> [TASK REQUIREMENTS]: Where in the data below does the word "ImaginaryQuadraticTimesConjSquareCMHodge" appear? Copy each line that holds it.

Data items
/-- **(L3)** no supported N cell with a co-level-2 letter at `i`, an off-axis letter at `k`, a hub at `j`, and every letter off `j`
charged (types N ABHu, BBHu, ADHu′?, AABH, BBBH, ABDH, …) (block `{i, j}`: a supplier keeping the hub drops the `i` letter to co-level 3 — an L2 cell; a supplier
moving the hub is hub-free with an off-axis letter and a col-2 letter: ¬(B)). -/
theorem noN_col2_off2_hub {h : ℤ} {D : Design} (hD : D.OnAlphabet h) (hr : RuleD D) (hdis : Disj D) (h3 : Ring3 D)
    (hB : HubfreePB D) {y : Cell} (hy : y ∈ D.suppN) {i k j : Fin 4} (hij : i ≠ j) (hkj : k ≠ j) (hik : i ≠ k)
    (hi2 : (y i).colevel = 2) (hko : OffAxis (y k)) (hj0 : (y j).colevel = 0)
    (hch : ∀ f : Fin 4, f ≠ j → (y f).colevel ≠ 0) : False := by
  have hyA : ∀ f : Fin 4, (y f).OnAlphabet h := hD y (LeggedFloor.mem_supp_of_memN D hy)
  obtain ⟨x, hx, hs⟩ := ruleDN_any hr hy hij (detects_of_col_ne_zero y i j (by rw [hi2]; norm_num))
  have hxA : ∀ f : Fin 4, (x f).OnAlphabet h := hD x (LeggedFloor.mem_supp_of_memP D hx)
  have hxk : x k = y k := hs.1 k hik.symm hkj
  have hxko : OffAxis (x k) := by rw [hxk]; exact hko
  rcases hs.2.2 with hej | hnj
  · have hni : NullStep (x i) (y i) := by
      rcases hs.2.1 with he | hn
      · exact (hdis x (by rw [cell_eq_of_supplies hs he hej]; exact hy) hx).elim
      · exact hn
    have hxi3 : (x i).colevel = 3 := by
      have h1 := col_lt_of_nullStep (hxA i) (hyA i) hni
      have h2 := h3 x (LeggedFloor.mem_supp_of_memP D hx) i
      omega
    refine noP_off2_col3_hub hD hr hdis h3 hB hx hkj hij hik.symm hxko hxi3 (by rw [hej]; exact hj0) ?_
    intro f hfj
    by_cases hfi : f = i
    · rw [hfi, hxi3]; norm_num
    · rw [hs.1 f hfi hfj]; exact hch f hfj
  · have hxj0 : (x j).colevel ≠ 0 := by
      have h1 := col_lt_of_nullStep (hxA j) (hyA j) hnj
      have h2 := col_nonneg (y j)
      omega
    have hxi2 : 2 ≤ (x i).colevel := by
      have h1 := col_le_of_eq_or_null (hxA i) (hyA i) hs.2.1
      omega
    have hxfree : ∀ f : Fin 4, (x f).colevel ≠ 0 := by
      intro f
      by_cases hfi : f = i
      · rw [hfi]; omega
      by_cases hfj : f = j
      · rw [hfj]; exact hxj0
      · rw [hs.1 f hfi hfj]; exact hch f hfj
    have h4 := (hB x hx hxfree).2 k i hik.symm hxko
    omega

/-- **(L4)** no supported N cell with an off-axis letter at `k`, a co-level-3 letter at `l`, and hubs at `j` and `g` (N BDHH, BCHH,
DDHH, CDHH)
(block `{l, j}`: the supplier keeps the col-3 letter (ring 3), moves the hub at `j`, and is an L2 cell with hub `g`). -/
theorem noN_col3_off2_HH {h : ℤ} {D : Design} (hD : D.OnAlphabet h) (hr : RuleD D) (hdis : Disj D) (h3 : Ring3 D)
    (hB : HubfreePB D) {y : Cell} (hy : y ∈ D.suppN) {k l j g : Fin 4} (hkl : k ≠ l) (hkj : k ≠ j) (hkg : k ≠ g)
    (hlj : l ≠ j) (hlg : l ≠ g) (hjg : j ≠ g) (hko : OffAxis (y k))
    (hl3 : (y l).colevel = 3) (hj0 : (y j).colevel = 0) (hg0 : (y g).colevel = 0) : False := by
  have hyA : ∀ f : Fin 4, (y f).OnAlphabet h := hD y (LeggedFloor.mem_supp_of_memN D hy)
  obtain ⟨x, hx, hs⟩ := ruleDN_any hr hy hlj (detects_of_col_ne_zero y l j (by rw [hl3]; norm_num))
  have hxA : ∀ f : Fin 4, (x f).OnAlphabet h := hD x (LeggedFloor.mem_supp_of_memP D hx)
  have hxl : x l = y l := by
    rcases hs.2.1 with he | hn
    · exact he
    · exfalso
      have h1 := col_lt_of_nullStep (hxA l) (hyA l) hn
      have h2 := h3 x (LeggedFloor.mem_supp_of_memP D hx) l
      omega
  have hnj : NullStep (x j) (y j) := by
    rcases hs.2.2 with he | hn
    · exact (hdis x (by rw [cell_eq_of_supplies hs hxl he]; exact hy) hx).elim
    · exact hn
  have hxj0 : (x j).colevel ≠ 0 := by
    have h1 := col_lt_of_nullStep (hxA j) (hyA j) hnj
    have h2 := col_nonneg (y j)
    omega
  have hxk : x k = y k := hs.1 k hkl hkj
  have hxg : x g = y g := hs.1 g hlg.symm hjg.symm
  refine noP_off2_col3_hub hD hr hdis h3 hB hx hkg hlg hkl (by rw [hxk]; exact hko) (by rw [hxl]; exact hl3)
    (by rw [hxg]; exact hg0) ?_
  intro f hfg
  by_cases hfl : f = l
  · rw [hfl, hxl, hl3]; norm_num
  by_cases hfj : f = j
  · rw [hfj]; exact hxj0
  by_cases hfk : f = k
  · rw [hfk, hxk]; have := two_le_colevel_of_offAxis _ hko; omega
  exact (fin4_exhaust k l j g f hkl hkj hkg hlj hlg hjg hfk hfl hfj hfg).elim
--
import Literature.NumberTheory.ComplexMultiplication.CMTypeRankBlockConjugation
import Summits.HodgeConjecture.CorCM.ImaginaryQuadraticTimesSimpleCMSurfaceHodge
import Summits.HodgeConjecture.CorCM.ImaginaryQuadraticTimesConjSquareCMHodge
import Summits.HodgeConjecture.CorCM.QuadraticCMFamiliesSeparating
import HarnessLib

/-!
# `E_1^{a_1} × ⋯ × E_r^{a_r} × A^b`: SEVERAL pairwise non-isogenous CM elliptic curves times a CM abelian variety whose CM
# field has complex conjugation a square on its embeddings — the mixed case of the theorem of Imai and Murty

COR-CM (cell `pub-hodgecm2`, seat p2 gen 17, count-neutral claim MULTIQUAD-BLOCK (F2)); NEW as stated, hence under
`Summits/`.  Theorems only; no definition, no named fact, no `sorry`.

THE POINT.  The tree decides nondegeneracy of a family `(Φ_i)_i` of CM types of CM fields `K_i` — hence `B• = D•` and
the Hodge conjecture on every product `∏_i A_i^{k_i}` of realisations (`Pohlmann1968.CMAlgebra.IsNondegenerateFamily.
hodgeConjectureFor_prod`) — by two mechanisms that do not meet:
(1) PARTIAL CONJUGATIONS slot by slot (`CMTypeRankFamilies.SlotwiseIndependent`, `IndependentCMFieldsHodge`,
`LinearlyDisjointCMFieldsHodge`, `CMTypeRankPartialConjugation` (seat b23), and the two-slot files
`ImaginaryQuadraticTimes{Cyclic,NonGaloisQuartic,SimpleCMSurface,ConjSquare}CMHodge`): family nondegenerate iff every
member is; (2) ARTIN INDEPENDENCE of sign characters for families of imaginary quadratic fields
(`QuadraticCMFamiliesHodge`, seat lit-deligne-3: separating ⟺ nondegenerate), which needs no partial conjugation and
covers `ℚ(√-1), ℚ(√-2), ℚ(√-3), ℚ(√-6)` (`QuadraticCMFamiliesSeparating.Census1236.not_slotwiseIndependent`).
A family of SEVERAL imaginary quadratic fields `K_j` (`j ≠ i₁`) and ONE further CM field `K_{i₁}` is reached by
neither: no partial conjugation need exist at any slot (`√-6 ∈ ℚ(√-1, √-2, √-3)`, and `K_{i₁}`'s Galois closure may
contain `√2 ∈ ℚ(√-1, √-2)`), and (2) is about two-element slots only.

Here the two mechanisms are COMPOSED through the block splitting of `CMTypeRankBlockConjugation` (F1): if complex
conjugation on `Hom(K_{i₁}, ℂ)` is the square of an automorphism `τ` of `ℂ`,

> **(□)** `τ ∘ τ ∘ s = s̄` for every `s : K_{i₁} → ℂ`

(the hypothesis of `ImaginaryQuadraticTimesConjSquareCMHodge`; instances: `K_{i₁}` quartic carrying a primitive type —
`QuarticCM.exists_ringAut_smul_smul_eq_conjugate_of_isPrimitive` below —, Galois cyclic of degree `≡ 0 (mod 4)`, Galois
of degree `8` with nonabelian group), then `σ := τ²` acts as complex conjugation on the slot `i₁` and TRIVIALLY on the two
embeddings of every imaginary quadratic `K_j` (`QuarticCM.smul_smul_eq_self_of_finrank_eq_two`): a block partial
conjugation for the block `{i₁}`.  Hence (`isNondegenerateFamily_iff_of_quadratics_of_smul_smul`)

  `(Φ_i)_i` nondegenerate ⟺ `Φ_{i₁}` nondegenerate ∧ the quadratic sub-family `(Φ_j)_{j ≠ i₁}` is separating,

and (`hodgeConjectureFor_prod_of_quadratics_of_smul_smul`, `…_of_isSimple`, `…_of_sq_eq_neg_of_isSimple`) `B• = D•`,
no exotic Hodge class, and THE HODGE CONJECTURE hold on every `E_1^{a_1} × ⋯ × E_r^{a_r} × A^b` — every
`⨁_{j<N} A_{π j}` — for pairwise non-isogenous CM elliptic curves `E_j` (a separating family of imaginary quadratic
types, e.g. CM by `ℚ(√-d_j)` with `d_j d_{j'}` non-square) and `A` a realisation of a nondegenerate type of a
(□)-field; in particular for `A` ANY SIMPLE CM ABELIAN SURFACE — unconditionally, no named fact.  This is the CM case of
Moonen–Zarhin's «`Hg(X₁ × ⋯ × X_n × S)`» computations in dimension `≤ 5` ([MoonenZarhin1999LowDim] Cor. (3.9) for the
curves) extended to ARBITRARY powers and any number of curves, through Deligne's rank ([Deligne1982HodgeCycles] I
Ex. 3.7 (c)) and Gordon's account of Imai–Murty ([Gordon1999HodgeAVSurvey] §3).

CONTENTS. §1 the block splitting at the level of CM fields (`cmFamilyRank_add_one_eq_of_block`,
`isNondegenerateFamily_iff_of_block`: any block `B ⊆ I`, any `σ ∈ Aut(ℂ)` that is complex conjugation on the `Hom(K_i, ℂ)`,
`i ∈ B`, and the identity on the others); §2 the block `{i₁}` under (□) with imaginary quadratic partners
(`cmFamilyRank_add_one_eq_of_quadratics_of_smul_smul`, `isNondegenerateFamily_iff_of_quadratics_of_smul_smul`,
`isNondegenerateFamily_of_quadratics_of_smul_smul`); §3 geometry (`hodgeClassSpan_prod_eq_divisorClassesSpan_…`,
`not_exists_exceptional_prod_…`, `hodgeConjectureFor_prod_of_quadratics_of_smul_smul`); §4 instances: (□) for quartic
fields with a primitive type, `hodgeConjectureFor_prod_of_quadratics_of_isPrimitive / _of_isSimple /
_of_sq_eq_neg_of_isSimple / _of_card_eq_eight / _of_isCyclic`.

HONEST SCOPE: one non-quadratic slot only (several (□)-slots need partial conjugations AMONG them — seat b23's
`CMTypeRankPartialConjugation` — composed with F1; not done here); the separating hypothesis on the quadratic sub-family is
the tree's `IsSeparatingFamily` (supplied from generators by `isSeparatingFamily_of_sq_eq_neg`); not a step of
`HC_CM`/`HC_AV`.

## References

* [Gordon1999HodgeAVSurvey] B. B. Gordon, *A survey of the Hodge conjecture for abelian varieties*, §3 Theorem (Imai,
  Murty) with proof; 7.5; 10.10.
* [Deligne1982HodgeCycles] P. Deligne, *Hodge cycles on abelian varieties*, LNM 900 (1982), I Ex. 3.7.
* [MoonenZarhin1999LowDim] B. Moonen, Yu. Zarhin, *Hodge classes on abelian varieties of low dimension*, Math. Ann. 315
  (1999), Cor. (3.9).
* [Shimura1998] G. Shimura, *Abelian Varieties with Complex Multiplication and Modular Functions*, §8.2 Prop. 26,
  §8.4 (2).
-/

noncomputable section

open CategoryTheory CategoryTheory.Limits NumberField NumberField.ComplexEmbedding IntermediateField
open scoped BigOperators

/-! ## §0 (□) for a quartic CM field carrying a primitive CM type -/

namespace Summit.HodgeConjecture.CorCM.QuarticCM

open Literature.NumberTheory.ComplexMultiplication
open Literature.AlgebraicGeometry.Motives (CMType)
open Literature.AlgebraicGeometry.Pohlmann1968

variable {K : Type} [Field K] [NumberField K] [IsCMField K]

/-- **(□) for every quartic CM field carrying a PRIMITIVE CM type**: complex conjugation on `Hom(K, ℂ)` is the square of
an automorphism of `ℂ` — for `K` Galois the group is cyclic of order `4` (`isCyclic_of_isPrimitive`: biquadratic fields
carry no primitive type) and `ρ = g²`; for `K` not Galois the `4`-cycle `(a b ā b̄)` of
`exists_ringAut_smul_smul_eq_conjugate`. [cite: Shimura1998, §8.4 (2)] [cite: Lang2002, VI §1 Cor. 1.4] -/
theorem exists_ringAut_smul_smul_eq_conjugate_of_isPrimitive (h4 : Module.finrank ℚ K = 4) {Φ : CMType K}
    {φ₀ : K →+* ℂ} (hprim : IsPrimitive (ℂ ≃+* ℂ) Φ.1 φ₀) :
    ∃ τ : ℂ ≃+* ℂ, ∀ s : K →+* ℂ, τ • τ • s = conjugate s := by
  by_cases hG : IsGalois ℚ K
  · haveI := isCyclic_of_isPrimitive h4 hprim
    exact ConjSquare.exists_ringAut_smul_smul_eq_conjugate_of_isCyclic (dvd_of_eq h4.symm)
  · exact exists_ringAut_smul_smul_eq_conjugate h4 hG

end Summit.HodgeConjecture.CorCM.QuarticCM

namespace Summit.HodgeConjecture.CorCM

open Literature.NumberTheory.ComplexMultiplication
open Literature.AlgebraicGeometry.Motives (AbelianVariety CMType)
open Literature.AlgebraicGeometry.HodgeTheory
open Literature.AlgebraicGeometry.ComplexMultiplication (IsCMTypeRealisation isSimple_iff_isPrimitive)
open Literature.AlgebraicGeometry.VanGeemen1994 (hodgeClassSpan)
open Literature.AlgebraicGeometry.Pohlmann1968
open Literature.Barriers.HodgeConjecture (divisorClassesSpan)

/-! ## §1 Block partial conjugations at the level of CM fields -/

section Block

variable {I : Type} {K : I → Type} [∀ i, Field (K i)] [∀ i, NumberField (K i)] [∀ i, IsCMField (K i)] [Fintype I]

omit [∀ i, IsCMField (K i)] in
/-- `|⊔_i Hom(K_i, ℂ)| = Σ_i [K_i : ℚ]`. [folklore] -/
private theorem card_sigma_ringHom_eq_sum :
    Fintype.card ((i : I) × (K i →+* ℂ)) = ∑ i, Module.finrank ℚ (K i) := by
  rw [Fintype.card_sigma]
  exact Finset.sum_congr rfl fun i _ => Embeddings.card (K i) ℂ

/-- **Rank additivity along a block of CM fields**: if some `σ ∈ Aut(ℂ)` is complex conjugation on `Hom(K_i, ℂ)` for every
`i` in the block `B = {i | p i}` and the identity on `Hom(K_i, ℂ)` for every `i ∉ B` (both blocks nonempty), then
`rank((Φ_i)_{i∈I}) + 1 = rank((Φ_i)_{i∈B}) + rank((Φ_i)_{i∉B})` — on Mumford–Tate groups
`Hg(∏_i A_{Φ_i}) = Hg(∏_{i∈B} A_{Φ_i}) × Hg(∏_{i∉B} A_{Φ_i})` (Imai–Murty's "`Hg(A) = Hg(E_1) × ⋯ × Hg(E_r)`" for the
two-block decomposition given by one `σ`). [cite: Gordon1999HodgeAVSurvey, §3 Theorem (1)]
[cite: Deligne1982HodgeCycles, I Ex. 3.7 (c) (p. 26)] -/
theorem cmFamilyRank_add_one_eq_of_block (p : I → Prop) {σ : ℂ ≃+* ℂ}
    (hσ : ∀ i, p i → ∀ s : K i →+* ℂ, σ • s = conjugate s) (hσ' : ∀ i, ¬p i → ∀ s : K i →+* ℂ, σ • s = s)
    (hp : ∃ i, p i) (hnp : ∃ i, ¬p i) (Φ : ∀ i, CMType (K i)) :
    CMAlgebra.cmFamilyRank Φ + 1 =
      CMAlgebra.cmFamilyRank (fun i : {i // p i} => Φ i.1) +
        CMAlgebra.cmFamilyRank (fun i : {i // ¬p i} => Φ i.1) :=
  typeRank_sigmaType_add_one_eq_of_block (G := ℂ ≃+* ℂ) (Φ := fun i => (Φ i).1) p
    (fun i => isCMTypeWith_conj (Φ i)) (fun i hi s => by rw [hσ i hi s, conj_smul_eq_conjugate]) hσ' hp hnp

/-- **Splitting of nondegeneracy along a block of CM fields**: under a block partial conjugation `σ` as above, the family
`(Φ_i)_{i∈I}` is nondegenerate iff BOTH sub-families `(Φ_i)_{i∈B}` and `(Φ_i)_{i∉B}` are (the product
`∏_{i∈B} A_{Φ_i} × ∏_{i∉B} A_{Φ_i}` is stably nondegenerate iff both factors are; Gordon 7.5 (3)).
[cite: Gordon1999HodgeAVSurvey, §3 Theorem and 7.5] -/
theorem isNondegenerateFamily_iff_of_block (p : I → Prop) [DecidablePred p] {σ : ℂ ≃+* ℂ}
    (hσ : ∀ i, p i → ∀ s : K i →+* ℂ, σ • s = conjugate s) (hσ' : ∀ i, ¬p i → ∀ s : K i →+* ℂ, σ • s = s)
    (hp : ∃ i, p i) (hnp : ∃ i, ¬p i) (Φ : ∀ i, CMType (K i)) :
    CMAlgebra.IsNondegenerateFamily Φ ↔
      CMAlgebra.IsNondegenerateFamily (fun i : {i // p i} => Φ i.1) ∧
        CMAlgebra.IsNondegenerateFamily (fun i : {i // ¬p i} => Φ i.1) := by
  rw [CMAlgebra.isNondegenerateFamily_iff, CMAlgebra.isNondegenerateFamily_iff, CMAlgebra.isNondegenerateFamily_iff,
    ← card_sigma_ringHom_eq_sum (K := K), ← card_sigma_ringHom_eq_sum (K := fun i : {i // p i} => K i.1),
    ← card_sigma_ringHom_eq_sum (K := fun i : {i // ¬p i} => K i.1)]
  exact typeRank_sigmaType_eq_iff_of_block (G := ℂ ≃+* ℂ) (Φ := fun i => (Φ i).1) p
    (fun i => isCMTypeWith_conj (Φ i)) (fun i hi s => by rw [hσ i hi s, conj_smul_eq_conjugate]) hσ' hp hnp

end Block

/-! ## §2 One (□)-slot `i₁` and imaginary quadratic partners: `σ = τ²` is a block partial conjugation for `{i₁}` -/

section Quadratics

> [RESPONSE]:
import Summits.HodgeConjecture.CorCM.ImaginaryQuadraticTimesConjSquareCMHodge
(the hypothesis of `ImaginaryQuadraticTimesConjSquareCMHodge`; instances: `K_{i₁}` quartic carrying a primitive type —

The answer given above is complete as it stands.